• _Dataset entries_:
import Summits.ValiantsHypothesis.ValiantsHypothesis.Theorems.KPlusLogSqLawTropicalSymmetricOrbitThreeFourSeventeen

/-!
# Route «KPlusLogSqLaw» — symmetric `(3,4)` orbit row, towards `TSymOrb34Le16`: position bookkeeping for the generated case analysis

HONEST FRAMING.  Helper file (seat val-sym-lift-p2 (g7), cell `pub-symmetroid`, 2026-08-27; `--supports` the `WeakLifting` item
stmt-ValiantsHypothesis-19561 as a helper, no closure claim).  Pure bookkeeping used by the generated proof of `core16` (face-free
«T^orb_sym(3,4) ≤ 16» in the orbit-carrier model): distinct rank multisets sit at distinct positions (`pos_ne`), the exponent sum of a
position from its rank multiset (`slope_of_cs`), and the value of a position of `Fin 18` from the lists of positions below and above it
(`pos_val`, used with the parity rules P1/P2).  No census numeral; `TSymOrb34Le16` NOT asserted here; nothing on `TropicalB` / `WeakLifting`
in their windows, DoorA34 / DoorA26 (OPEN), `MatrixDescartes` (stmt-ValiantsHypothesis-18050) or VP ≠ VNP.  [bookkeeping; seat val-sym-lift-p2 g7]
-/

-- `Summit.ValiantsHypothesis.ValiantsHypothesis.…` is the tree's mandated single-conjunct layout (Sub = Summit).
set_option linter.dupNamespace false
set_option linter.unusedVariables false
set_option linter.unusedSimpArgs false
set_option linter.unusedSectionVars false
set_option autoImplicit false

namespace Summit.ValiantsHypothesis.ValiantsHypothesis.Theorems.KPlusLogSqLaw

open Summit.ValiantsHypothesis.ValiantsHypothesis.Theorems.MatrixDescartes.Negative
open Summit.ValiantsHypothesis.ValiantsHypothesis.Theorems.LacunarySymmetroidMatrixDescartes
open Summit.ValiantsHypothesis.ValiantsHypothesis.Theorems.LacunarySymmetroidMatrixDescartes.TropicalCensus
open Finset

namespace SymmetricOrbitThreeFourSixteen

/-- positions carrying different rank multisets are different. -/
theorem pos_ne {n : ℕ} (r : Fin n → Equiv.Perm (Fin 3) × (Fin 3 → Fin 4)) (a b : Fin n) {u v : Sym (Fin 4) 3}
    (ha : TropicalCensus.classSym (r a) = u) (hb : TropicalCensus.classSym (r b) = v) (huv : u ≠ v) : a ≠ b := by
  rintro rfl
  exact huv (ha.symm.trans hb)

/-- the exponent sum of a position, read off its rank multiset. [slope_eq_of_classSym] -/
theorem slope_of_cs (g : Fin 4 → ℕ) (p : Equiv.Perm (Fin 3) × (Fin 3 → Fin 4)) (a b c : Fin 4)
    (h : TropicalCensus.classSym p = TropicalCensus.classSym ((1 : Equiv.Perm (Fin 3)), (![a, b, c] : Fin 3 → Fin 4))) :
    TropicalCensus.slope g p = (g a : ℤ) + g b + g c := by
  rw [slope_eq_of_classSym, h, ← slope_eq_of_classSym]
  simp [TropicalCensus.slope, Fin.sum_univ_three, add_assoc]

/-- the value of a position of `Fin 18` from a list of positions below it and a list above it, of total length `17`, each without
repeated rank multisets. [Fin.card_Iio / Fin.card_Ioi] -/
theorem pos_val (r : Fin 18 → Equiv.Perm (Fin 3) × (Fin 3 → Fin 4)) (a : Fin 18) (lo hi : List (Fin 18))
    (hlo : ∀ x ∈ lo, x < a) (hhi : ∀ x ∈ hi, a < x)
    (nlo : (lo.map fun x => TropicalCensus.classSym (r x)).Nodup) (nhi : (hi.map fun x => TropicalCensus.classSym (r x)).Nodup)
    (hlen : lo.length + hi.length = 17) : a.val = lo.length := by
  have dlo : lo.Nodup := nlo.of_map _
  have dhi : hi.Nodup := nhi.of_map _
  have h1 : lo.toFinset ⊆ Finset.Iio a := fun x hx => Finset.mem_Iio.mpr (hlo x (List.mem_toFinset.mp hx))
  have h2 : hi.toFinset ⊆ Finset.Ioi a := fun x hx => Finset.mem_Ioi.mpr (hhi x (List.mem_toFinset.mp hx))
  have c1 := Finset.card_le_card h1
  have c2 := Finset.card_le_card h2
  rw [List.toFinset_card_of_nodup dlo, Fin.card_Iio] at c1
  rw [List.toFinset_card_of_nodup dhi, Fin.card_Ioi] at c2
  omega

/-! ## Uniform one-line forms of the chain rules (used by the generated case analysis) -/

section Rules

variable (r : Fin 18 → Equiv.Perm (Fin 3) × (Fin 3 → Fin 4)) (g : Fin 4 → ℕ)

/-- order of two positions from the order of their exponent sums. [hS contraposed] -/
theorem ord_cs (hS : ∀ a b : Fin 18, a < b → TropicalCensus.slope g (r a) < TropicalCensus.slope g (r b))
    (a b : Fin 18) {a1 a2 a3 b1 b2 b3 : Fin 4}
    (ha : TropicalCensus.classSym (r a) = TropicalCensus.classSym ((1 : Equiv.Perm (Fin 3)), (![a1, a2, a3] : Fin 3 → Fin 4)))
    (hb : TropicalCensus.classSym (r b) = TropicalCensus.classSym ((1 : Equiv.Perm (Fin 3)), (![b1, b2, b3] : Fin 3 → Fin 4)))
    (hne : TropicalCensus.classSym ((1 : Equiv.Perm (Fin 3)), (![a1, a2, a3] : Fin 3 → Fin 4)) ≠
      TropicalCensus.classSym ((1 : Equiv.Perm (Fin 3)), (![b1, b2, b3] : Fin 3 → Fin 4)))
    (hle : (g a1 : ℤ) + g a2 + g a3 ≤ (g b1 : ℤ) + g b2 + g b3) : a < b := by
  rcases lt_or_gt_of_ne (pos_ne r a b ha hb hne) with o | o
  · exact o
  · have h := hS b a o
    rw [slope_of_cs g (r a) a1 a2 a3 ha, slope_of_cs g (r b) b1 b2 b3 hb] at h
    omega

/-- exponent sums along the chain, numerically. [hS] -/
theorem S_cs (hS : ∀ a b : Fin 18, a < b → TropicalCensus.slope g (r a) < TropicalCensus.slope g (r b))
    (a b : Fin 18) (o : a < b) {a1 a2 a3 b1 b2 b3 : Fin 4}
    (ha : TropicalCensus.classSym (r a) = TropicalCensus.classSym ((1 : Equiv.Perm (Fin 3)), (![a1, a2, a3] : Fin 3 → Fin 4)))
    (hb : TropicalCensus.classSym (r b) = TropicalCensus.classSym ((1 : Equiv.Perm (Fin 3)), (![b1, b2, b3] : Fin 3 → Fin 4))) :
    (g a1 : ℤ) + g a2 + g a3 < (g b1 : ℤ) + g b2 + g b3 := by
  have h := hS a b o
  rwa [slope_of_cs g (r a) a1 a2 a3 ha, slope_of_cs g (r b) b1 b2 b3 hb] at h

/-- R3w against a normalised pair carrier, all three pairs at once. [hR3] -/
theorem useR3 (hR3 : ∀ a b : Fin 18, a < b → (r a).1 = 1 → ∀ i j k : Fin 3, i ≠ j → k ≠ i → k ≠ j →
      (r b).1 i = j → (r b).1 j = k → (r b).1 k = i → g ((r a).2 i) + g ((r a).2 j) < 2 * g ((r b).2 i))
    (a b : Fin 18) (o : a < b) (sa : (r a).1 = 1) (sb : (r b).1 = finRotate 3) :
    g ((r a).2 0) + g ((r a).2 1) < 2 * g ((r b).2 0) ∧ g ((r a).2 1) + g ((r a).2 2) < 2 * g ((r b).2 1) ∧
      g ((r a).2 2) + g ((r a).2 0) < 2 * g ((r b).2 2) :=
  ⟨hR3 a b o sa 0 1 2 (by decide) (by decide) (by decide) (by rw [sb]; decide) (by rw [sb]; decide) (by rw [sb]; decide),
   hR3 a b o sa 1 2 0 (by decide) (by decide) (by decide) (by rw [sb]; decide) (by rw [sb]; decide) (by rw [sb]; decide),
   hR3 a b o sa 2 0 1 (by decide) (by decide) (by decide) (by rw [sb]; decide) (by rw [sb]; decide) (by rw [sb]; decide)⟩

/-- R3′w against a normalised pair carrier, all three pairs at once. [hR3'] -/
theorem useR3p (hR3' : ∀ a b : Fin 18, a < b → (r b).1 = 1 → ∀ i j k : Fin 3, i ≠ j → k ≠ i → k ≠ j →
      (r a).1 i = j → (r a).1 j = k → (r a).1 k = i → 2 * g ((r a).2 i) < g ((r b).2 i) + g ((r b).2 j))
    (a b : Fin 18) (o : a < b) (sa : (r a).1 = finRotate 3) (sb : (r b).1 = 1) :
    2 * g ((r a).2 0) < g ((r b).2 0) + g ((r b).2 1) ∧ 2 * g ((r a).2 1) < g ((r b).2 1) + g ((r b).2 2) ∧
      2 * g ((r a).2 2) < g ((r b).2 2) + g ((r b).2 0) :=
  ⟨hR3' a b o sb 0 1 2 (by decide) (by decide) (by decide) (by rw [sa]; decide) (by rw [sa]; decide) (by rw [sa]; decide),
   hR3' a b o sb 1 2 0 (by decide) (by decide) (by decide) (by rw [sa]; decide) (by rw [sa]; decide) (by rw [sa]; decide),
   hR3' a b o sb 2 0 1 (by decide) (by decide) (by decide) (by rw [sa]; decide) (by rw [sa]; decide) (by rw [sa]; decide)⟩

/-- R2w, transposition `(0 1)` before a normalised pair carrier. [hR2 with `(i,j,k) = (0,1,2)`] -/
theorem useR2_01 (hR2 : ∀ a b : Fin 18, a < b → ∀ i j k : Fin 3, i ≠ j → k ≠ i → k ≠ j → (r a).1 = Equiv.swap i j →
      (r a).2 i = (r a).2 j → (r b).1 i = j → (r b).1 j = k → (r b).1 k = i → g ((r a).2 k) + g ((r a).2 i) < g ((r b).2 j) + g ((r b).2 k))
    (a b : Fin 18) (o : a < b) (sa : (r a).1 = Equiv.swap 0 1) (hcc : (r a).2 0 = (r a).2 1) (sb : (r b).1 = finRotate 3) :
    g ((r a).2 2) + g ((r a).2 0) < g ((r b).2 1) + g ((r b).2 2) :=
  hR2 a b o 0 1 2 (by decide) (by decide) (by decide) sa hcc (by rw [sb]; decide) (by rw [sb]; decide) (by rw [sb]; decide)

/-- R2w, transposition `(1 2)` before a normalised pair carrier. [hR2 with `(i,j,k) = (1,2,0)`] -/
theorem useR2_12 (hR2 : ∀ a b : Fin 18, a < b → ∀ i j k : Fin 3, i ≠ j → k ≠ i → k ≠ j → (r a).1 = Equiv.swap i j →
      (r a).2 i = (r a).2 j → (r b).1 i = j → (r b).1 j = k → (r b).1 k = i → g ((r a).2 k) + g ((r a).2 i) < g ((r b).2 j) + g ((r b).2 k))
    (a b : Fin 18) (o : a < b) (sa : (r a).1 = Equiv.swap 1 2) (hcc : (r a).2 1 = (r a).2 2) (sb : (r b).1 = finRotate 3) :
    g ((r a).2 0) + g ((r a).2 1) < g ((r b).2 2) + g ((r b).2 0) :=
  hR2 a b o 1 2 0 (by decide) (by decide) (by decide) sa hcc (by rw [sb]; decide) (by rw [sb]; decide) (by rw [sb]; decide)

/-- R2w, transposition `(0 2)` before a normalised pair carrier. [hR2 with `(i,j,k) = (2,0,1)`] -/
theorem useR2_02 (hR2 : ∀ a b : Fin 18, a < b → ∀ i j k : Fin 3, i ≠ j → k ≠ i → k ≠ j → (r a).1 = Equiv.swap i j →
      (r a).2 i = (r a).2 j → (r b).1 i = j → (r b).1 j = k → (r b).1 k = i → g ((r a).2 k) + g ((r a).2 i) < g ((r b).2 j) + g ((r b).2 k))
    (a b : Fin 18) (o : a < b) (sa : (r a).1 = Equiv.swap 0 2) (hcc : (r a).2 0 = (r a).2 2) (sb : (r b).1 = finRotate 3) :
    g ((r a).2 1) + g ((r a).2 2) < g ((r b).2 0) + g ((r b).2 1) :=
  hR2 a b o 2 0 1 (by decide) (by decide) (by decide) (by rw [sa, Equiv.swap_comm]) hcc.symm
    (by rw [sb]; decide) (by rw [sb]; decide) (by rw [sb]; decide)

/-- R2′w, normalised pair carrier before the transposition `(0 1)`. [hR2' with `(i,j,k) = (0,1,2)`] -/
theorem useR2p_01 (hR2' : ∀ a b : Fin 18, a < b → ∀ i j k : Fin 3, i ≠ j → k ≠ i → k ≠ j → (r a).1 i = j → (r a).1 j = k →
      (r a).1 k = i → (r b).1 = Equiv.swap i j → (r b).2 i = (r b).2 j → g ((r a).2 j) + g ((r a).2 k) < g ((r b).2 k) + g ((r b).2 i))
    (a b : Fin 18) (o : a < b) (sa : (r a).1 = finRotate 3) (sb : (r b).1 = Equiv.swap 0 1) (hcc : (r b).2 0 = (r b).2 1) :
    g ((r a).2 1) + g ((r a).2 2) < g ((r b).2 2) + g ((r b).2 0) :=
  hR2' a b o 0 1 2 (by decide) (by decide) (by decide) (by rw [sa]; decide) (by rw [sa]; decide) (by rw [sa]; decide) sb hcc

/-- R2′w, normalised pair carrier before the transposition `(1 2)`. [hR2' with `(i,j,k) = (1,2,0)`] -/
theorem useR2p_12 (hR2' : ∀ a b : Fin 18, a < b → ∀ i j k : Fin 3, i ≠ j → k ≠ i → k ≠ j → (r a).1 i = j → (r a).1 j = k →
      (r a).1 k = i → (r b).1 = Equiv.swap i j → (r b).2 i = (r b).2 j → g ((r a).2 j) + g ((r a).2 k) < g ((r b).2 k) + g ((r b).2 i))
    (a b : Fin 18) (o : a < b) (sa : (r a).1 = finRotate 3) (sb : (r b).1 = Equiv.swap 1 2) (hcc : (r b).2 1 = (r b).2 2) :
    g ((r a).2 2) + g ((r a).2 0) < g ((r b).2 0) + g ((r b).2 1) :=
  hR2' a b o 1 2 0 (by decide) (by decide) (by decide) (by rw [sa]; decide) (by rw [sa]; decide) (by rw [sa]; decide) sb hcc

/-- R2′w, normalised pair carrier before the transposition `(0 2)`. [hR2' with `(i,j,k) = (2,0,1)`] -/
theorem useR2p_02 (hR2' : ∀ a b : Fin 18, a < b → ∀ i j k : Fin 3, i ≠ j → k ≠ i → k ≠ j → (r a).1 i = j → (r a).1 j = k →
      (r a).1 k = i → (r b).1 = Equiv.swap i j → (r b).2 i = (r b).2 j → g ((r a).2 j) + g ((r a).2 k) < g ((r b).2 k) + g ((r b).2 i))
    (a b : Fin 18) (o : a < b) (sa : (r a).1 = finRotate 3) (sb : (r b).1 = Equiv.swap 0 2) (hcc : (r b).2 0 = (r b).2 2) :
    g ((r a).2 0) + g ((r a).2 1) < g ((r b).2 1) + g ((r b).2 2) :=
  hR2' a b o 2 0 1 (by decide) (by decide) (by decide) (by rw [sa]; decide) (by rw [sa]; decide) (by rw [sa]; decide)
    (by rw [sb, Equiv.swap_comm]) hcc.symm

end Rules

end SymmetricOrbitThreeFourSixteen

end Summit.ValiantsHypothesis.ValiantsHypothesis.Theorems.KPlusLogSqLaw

• _Task instructions_:
Copy out the lines starting at the one containing "end SymmetricOrbitThreeFourSixteen" and ending with the last line of the entries. Include nothing else.

• _Answer section_:
end SymmetricOrbitThreeFourSixteen

end Summit.ValiantsHypothesis.ValiantsHypothesis.Theorems.KPlusLogSqLaw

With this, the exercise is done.